**Task details:** Transcribe exactly the line that contains "algebraicClasses X (m" and every line below it in the listing, through the last, and no other lines.
======== Extracted data ========
import Summits.RiemannHypothesis.RiemannHypothesis.Theorems.WeilFormatCDataO108ColTables
import Summits.RiemannHypothesis.RiemannHypothesis.Theorems.S2FormatCE0
import Literature.NumberTheory.LFunctions.YoshidaWindowGramTailMSSines
import Literature.NumberTheory.LFunctions.YoshidaWindowGramMiddleJBox
import Literature.NumberTheory.LFunctions.YoshidaWindowGramTailJFactoredScaled
import Literature.NumberTheory.LFunctions.YoshidaWindowGramTailMSFactored
import Literature.NumberTheory.LFunctions.YoshidaWindowGramTailJDiagTight
import Summits.RiemannHypothesis.RiemannHypothesis.Theorems.FormatCPsdBands
import Summits.RiemannHypothesis.RiemannHypothesis.Theorems.WeilFormatCDiagShift
import Summits.RiemannHypothesis.RiemannHypothesis.Theorems.FormatCPsdSymmBands
import HarnessLib

/-!
# Format C kernel rung `O108` (a = 27/25, column-band layout): light-table slices 1100…1160 (kernel certificates)

Window `a = 27/25`; prime powers in the window: 2, 3, 2^2, 5, 7, 2^3; prime constant A = 2358/1000 (`WeilFormatC.primeCoeff_form_ge_cells_1098`); evaluator parameters S = 2^320, Kpi 160, Kser 190, kred 8, Kexp 55, J 150; full table modes < 321; light column table modes < 2051; units 2^-310 (Schur entries), 2^-154 (column digits, width 157), 2^-148 (tail-factor digits, width 151), 2^-64 (reciprocal weights), 2^-40 (tail base); order-J tail J = 4, θ = 1/2048, η = 1/10 | 4/1.
Design row: sr-gb-rung-b B g22 hp odd λ-run = PARITY CELL 17 L-SIDE: a = 27/25 with SIX prime powers 2,3,4,5,7,8 (kmax 8; WeilFormatC.primeCoeff_form_ge_cells_1098, A = 2358/1000), μ = 2^-109, odd 320/640/2048, kit precision S 2^320 / c 310 / Kpi 160 / Kser 190 / Kexp 55 / J 150 (A g23 hp levers), MS tail; probes (A g25 / B g22): λ_min(DS) 1.22e-33 @ 27/25 (Bo 320), 1.58e-33 (Bo 384); see HOME(B)/CELL16-LSIDE-B-g22.md. Generated by sr-gb-rung-a prover A g22 with rh-explicit-weil-2 gen7's generator extended for the odd λ-run (--sector odd --mu-log2; HOME(A)/code-g22/gen7/gramgen7.py sha16 b22c17hp00000108) from `#eval` of the tree's `Encl` functions; every datum is re-verified by the kernel in the theorem files (`decide +kernel`). Helper data of the rh-explicit Weil-positivity programme (format C, K-CELL-2), RH-free. [cite: Yoshida1992HermitianForms, §5 (5.15)-(5.16) p. 301; §7 pp. 305–312]
-/

set_option linter.dupNamespace false
set_option exponentiation.threshold 1024
set_option maxRecDepth 200000

namespace Summit.RiemannHypothesis.RiemannHypothesis.Theorems.WeilFormatCData.O108
open Literature.NumberTheory.LFunctions Literature.NumberTheory.LFunctions.Yoshida1992 Encl Literature.Analysis.ValidatedNumerics.NumericsMP

/-- kernel: light-table slice `[1100, 1110)`. -/
theorem tC1100 : checkTableCol O108.prm O108.C O108.ctab 1100 10 = true := by decide +kernel

/-- kernel: light-table slice `[1110, 1120)`. -/
theorem tC1110 : checkTableCol O108.prm O108.C O108.ctab 1110 10 = true := by decide +kernel

/-- kernel: light-table slice `[1120, 1130)`. -/
theorem tC1120 : checkTableCol O108.prm O108.C O108.ctab 1120 10 = true := by decide +kernel

/-- kernel: light-table slice `[1130, 1140)`. -/
theorem tC1130 : checkTableCol O108.prm O108.C O108.ctab 1130 10 = true := by decide +kernel

/-- kernel: light-table slice `[1140, 1150)`. -/
theorem tC1140 : checkTableCol O108.prm O108.C O108.ctab 1140 10 = true := by decide +kernel

/-- kernel: light-table slice `[1150, 1160)`. -/
theorem tC1150 : checkTableCol O108.prm O108.C O108.ctab 1150 10 = true := by decide +kernel

end Summit.RiemannHypothesis.RiemannHypothesis.Theorems.WeilFormatCData.O108
import Summits.KontsevichZagierPeriods.KontsevichZagierPeriods.Theorems.LogPrimitiveNL.Negative.LoadBearing
import Literature.Barriers.KontsevichZagierPeriods.AlgebraicPrimitivesObstruction

/-!
# Crux `LiouvilleUnfolding.LogPrimitiveNL` (stmt-KontsevichZagierPeriods-2836): a bare form and a false strengthening

Negative-side (cdisprove) support, file 3/3.

* `Bare` — the crux with ALL of `ha hb hh hV hint` (semialgebraicity of `a, b, hᵢ, Vᵢ`, termwise
  integrability) dropped — still follows from the kernel conjecture and from the summit
  (`bare_of_kzKernelConjecture`, `bare_of_summit`, `crux_of_bare`): these hypotheses serve the
  CONSTRUCTION of a derivation (intermediate representations must be `KZ.IntegralRep`s), not the
  truth of the conclusion, and no counterexample to the crux can come from them.
* `negV_of_crux` — the sign in `hpos` is immaterial (`V ↦ −V`).
* `SingleMove` — the strengthening "the logarithmic step is ONE honest Newton–Leibniz move" (a
  `ℚ`-semialgebraic primitive exists on the band) implies the crux (`crux_of_singleMove`) and is
  FALSE (`not_singleMove`): the kernel element `2t/(2 − t²) − 1/(2 − t)` of the barrier
  `Literature.Barriers.KontsevichZagierPeriods.KZ.algebraicPrimitivesObstructionNarrow` is a valid
  instance of the crux (`n = 0`, `k = 2`, `V = (2 − t², 2 − t)`, `h = (−1, 1)`, boundary term `0`)
  with no semialgebraic primitive on `[0, 1]`. Any proof must change dimension or use rule 2).
-/

noncomputable section

open Set MeasureTheory
open Literature.NumberTheory.Transcendental

namespace Summit.KontsevichZagierPeriods.LiouvilleUnfolding.LogPrimitiveNL.Negative

open Summit.KontsevichZagierPeriods.KontsevichZagierPeriods.Theses.LiouvilleUnfolding (LogPrimitiveNL)

/-! ## §5 NOT load-bearing modulo Conjecture 1: the semialgebraicity of `a, b, hᵢ, Vᵢ` and termwise integrability

`Bare` drops ALL of `ha hb hh hV hint` at once (keeping `a ≤ b`, the band equation, `Vᵢ > 0`,
continuity, the derivative and the two integrand equations). It is still a consequence of the kernel
conjecture, hence of the summit: the dropped hypotheses are not needed for the TRUTH of the
conclusion, only (presumably) for CONSTRUCTING a derivation — every intermediate representation of
the unfolding plan must itself be a `KZ.IntegralRep` (semialgebraic, absolutely integrable). A
counterexample to `Bare` would refute Conjecture 1. -/

/-- The crux with `ha hb hh hV hint` ALL dropped: only the analytic data remain. -/
def Bare : Prop :=
  ∀ (n k : ℕ) (r : KZ.IntegralRep (n + 1)) (r' : KZ.IntegralRep n) (a b : (Fin n → ℝ) → ℝ)
    (h : Fin k → (Fin n → ℝ) → ℝ) (V V' : Fin k → (Fin (n + 1) → ℝ) → ℝ),
    (∀ x ∈ r'.domain, a x ≤ b x) →
    r.domain = {z | (Fin.init z : Fin n → ℝ) ∈ r'.domain ∧ a (Fin.init z) ≤ z (Fin.last n) ∧
      z (Fin.last n) ≤ b (Fin.init z)} →
    (∀ i, ∀ z ∈ r.domain, 0 < V i z) →
    (∀ i, ∀ x ∈ r'.domain, ContinuousOn (fun t : ℝ => V i (Fin.snoc x t)) (Icc (a x) (b x))) →
    (∀ i, ∀ x ∈ r'.domain, ∀ t ∈ Ioo (a x) (b x),
      HasDerivAt (fun s : ℝ => V i (Fin.snoc x s)) (V' i (Fin.snoc x t)) t) →
    (∀ x ∈ r'.domain, ∀ t ∈ Ioo (a x) (b x),
      r.integrand (Fin.snoc x t) = ∑ i, h i x * V' i (Fin.snoc x t) / V i (Fin.snoc x t)) →
    (∀ x ∈ r'.domain, r'.integrand x =
      ∑ i, h i x * (Real.log (V i (Fin.snoc x (b x))) - Real.log (V i (Fin.snoc x (a x))))) →
    KZ.of r - KZ.of r' ∈ KZ.relations

/-- `Bare` follows from the kernel conjecture (`eval_sub_eq_zero_of_logData` uses none of the dropped
hypotheses). -/
theorem bare_of_kzKernelConjecture (hK : KZKernelConjecture) : Bare := by
  intro n k r r' a b h V V' hab hdom hpos hcont hderiv hr hr'
  exact hK _ (eval_sub_eq_zero_of_logData r r' a b h V V' hab hdom hpos hcont hderiv hr hr')

/-- `Bare` follows from the summit. -/
theorem bare_of_summit (hS : _root_.KontsevichZagierPeriods) : Bare :=
  bare_of_kzKernelConjecture (kzKernelConjecture_iff_isRational.mpr hS)

/-- `Bare` is a strengthening of the crux. -/
theorem crux_of_bare (hB : Bare) : LogPrimitiveNL := by
  intro n k r r' a b h V V' _ _ hab hdom _ _ hpos hcont hderiv _ hr hr'
  exact hB n k r r' a b h V V' hab hdom hpos hcont hderiv hr hr'

/-! ### §5b The sign in `hpos` is immaterial -/

/-- The crux with `0 < Vᵢ` replaced by `Vᵢ < 0` on the band. -/
def NegV : Prop :=
  ∀ (n k : ℕ) (r : KZ.IntegralRep (n + 1)) (r' : KZ.IntegralRep n) (a b : (Fin n → ℝ) → ℝ)
    (h : Fin k → (Fin n → ℝ) → ℝ) (V V' : Fin k → (Fin (n + 1) → ℝ) → ℝ),
    IsSemialgebraicFunOn ℚ r'.domain a →
    IsSemialgebraicFunOn ℚ r'.domain b →
    (∀ x ∈ r'.domain, a x ≤ b x) →
    r.domain = {z | (Fin.init z : Fin n → ℝ) ∈ r'.domain ∧ a (Fin.init z) ≤ z (Fin.last n) ∧
      z (Fin.last n) ≤ b (Fin.init z)} →
    (∀ i, IsSemialgebraicFunOn ℚ r'.domain (h i)) →
    (∀ i, IsSemialgebraicFunOn ℚ r.domain (V i)) →
    (∀ i, ∀ z ∈ r.domain, V i z < 0) →
    (∀ i, ∀ x ∈ r'.domain, ContinuousOn (fun t : ℝ => V i (Fin.snoc x t)) (Icc (a x) (b x))) →
    (∀ i, ∀ x ∈ r'.domain, ∀ t ∈ Ioo (a x) (b x),
      HasDerivAt (fun s : ℝ => V i (Fin.snoc x s)) (V' i (Fin.snoc x t)) t) →
    (∀ i, IntegrableOn (fun z => h i (Fin.init z) * V' i z / V i z) r.domain) →
    (∀ x ∈ r'.domain, ∀ t ∈ Ioo (a x) (b x),
      r.integrand (Fin.snoc x t) = ∑ i, h i x * V' i (Fin.snoc x t) / V i (Fin.snoc x t)) →
    (∀ x ∈ r'.domain, r'.integrand x =
      ∑ i, h i x * (Real.log (V i (Fin.snoc x (b x))) - Real.log (V i (Fin.snoc x (a x))))) →
    KZ.of r - KZ.of r' ∈ KZ.relations

/-- **The crux implies its negative-sign twin** (`V ↦ −V`, `V' ↦ −V'`; `Real.log (−v) = Real.log v`,
`h(−V')/(−V) = hV'/V`): only `Vᵢ ≠ 0` on the closed fibres carries content in `hpos`. (Zeros of a
semialgebraic `Vᵢ` inside a fibre with `hᵢ(x) ≠ 0` are excluded anyway by `hint`: near a zero of
order `α > 0`, `Vᵢ'/Vᵢ ~ α/(t − t₀)` is not integrable.) -/
theorem negV_of_crux (hc : LogPrimitiveNL) : NegV := by
  intro n k r r' a b h V V' ha hb hab hdom hh hV hneg hcont hderiv hint hr hr'
  have hfun : ∀ i, (fun z : Fin (n + 1) → ℝ => h i (Fin.init z) * -V' i z / -V i z) =
      fun z => h i (Fin.init z) * V' i z / V i z :=
    fun i => funext fun z => by rw [mul_neg, neg_div_neg_eq]
  refine hc n k r r' a b h (fun i z => -V i z) (fun i z => -V' i z) ha hb hab hdom hh
    (fun i => ?_) (fun i z hz => neg_pos.2 (hneg i z hz)) (fun i x hx => (hcont i x hx).neg)
    (fun i x hx t ht => (hderiv i x hx t ht).neg) (fun i => ?_) (fun x hx t ht => ?_) (fun x hx => ?_)
  · show IsSemialgebraicFunOn ℚ r.domain (fun z => -V i z)
    exact (hV i).neg
  · show IntegrableOn (fun z : Fin (n + 1) → ℝ => h i (Fin.init z) * -V' i z / -V i z) r.domain
    rw [hfun i]
    exact hint i
  · rw [hr x hx t ht]
    exact Finset.sum_congr rfl fun i _ => by rw [mul_neg, neg_div_neg_eq]
  · simp only [Real.log_neg_eq_log]
    exact hr' x hx

/-! ## §6 A natural strengthening that IS false: the logarithmic step is not ONE Newton–Leibniz move

`SingleMove`: same hypotheses, conclusion "there is a `ℚ`-semialgebraic primitive `F` on the band
realising `[r] − [r']` as ONE instance of `KZ.newtonLeibnizRel`". It implies the crux
(`crux_of_singleMove`) and it is FALSE (`not_singleMove`): the kernel element
`f(t) = 2t/(2 − t²) − 1/(2 − t)` of the NARROW barrier
`Literature.Barriers.KontsevichZagierPeriods.KZ.algebraicPrimitivesObstructionNarrow` IS an instance of
the crux — `n = 0`, band `[0, 1]`, `k = 2`, `V₀ = 2 − t²` (`h₀ = −1`), `V₁ = 2 − t` (`h₁ = 1`), boundary
term `(−1)(log 1 − log 2) + (log 1 − log 2) = 0`, `r' = [pt, 0]` — and it has no `ℚ`-semialgebraic
primitive on `[0, 1]` (`algebraicPrimitivesObstructionNarrow_holds`, with `c = 0`). So any proof of
the crux must CHANGE DIMENSION or use change of variables (here: `[[0,1], 1/(2−t)] ~ [[0,1], 2t/(2−t²)]`
is one move of rule 2), `t ↦ t²`), exactly as the route's unfolding plan does; "Newton–Leibniz with a
cleverer semialgebraic primitive" is excluded already at `n = 0`, `k = 2`. -/

/-- STRENGTHENING of the crux: the logarithmic Newton–Leibniz datum is ONE honest Newton–Leibniz move,
i.e. admits a `ℚ`-semialgebraic primitive on the band with the right boundary values. -/
def SingleMove : Prop :=
  ∀ (n k : ℕ) (r : KZ.IntegralRep (n + 1)) (r' : KZ.IntegralRep n) (a b : (Fin n → ℝ) → ℝ)
    (h : Fin k → (Fin n → ℝ) → ℝ) (V V' : Fin k → (Fin (n + 1) → ℝ) → ℝ),
    IsSemialgebraicFunOn ℚ r'.domain a →
    IsSemialgebraicFunOn ℚ r'.domain b →
    (∀ x ∈ r'.domain, a x ≤ b x) →
    r.domain = {z | (Fin.init z : Fin n → ℝ) ∈ r'.domain ∧ a (Fin.init z) ≤ z (Fin.last n) ∧
      z (Fin.last n) ≤ b (Fin.init z)} →
    (∀ i, IsSemialgebraicFunOn ℚ r'.domain (h i)) →
    (∀ i, IsSemialgebraicFunOn ℚ r.domain (V i)) →
    (∀ i, ∀ z ∈ r.domain, 0 < V i z) →
    (∀ i, ∀ x ∈ r'.domain, ContinuousOn (fun t : ℝ => V i (Fin.snoc x t)) (Icc (a x) (b x))) →
    (∀ i, ∀ x ∈ r'.domain, ∀ t ∈ Ioo (a x) (b x),
      HasDerivAt (fun s : ℝ => V i (Fin.snoc x s)) (V' i (Fin.snoc x t)) t) →
    (∀ i, IntegrableOn (fun z => h i (Fin.init z) * V' i z / V i z) r.domain) →
    (∀ x ∈ r'.domain, ∀ t ∈ Ioo (a x) (b x),
      r.integrand (Fin.snoc x t) = ∑ i, h i x * V' i (Fin.snoc x t) / V i (Fin.snoc x t)) →
    (∀ x ∈ r'.domain, r'.integrand x =
      ∑ i, h i x * (Real.log (V i (Fin.snoc x (b x))) - Real.log (V i (Fin.snoc x (a x))))) →
    ∃ F : (Fin (n + 1) → ℝ) → ℝ, IsSemialgebraicFunOn ℚ r.domain F ∧
      (∀ x ∈ r'.domain, ContinuousOn (fun t : ℝ => F (Fin.snoc x t)) (Icc (a x) (b x))) ∧
      (∀ x ∈ r'.domain, ∀ t ∈ Ioo (a x) (b x),
        HasDerivAt (fun s : ℝ => F (Fin.snoc x s)) (r.integrand (Fin.snoc x t)) t) ∧
      ∀ x ∈ r'.domain, r'.integrand x = F (Fin.snoc x (b x)) - F (Fin.snoc x (a x))

/-- `SingleMove` implies the crux: the primitive `F` makes `[r] − [r']` an element of
`KZ.newtonLeibnizRel ⊆ KZ.relations`. -/
theorem crux_of_singleMove (hS : SingleMove) : LogPrimitiveNL := by
  intro n k r r' a b h V V' ha hb hab hdom hh hV hpos hcont hderiv hint hr hr'
  obtain ⟨F, hF, hFc, hFd, hFr'⟩ :=
    hS n k r r' a b h V V' ha hb hab hdom hh hV hpos hcont hderiv hint hr hr'
  exact KZ.newtonLeibnizRel_subset_relations
    ⟨n, r, r', a, b, F, hF, ha, hb, hab, hdom, hFc, hFd, hFr', rfl⟩
import Summits.HodgeConjecture.HodgeConjecture.Theses.EndoscopicMiddleDegree
import Literature.AlgebraicGeometry.HodgeTheory.SupportedHodgeClassDescent
import Literature.AlgebraicGeometry.HodgeTheory.MotivatedClassesAlgebraic
import Literature.AlgebraicTopology.SingularHomology.GysinMapSupportProofs
import Literature.AlgebraicGeometry.Motives.SegreEmbedding
import HarnessLib

/-!
# Transposes of algebraic classes are algebraic (stub `stub_transposeAlgebraic` of line B)

Support file for the crux `IsotypicMiddleClassesAlgebraic` (item `stmt-HodgeConjecture-14301`) of
the route `Summits/HodgeConjecture/HodgeConjecture/Theses/EndoscopicMiddleDegree`, line
`IdeatorTwoSketch`. For a smooth projective surface `F`, a smooth projective `X` of dimension
`2(m+1)`, an ALGEBRAIC class `Φ ∈ N^{m+2} H^{2(m+2)}((F ⊗ X)(ℂ); ℂ)` and an algebraic divisor class
`y ∈ N¹ H²(F(ℂ); ℂ)`, the "transpose" class `ᵗΦ y := pr_{X*}(pr_F^* y ∪ Φ) ∈ H^{2(m+1)}(X(ℂ); ℂ)` is
algebraic, GRANTED the route's support item `CupProductAlgebraic` (cup products of algebraic
classes are algebraic, Voisin II Prop. 9.20). Three steps, all in the tree:

1. flat pull-back along `pr_F = fst F X` preserves the coniveau
   (`map_fst_mem_supportedClasses`, Hartshorne III Prop. 9.5);
2. `pr_F^* y ∪ Φ ∈ N^{1+(m+2)}` on `F ⊗ X` — the hypothesis `CupProductAlgebraic` on the smooth
   projective `F ⊗ X` (`IsSmoothProjective.tensor_holds`);
3. the Gysin push-forward `pr_{X*} = complexGysin μ _ _ (snd F X)` of an algebraic class is
   algebraic (`complexGysin_mem_algebraicClasses`, fed with the tree's unconditional
   `gysinMap_restrictCompl_eq_zero_of_field ℂ`).
-/

noncomputable section

-- `Summit.HodgeConjecture.HodgeConjecture.Theorems` is the mandated namespace (single-problem summit),
-- flagged by `linter.dupNamespace` on every declaration.
set_option linter.dupNamespace false

open CategoryTheory MonoidalCategory CartesianMonoidalCategory
open Literature.AlgebraicGeometry Literature.AlgebraicGeometry.Motives
open Literature.AlgebraicGeometry.HodgeTheory
open Literature.AlgebraicTopology.SingularHomology

namespace Summit.HodgeConjecture.HodgeConjecture.Theorems

/-- Degree bookkeeping for the transpose map `ᵗΦ : H²(F) → H^{2(m+1)}(X)` through `pr_{X*}` on
`F ⊗ X` (`dim (F ⊗ X) = 2 + 2(m+1)`): `a + 2 dim X = b + 2 dim (F ⊗ X)` (private copy of the
line's `lineB_deg_transpose`; proof-irrelevant). -/
private theorem lineB_deg_transpose (m : ℕ) :
    2 * (1 + (m + 2)) + 2 * (2 * (m + 1)) = 2 * (m + 1) + 2 * (2 + 2 * (m + 1)) := by ring

/-- **Transposes of algebraic classes are algebraic**: for `Φ ∈ N^{m+2}H^{2(m+2)}((F ⊗ X)(ℂ))`
and an algebraic `y ∈ N¹H²(F(ℂ))`, `ᵗΦ y = pr_{X*}(pr_F^* y ∪ Φ) ∈ Nⁿ H^{2n}(X(ℂ))`, `n = m + 1`
(flat pull-back `map_fst_mem_supportedClasses`, cup product of algebraic classes — the route's
support item `CupProductAlgebraic` on `F ⊗ X` —, Gysin push-forward
`complexGysin_mem_algebraicClasses` with `gysinMap_restrictCompl_eq_zero_of_field ℂ`). -/
theorem stub_transposeAlgebraic (h9 : Theses.EndoscopicMiddleDegree.CupProductAlgebraic)
    (μ : OrientationFamily) (hμ : μ.HasPoincareDuality) (m : ℕ) (X : SchemeOver ℂ)
    (hX : IsSmoothProjective (2 * (m + 1)) X) (F : SchemeOver ℂ) (hF : IsSmoothProjective 2 F)
    (Φ : complexBetti (F ⊗ X) (2 * (m + 2))) (hΦ : Φ ∈ algebraicClasses (F ⊗ X) (m + 2))
    (y : complexBetti F (2 * 1)) (hy : y ∈ algebraicClasses F 1) :
    complexGysin μ (IsSmoothProjective.tensor_holds hF hX) hX (snd F X) (lineB_deg_transpose m)
      (cupProduct (two_mul_add_two_mul 1 (m + 2)) (complexBetti.map (fst F X) (2 * 1) y) Φ) ∈
      algebraicClasses X (m + 1) :=
  complexGysin_mem_algebraicClasses (gysinMap_restrictCompl_eq_zero_of_field ℂ) μ hμ
    (IsSmoothProjective.tensor_holds hF hX) hX (snd F X) (q := 1 + (m + 2)) (p := m + 1)
    (by omega) (lineB_deg_transpose m)
    (h9 (IsSmoothProjective.tensor_holds hF hX) 1 (m + 2) (complexBetti.map (fst F X) (2 * 1) y) Φ
      (map_fst_mem_supportedClasses hF hX hy) hΦ)

end Summit.HodgeConjecture.HodgeConjecture.Theorems

end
========
**Solved exercise:**
      algebraicClasses X (m + 1) :=
  complexGysin_mem_algebraicClasses (gysinMap_restrictCompl_eq_zero_of_field ℂ) μ hμ
    (IsSmoothProjective.tensor_holds hF hX) hX (snd F X) (q := 1 + (m + 2)) (p := m + 1)
    (by omega) (lineB_deg_transpose m)
    (h9 (IsSmoothProjective.tensor_holds hF hX) 1 (m + 2) (complexBetti.map (fst F X) (2 * 1) y) Φ
      (map_fst_mem_supportedClasses hF hX hy) hΦ)

end Summit.HodgeConjecture.HodgeConjecture.Theorems

end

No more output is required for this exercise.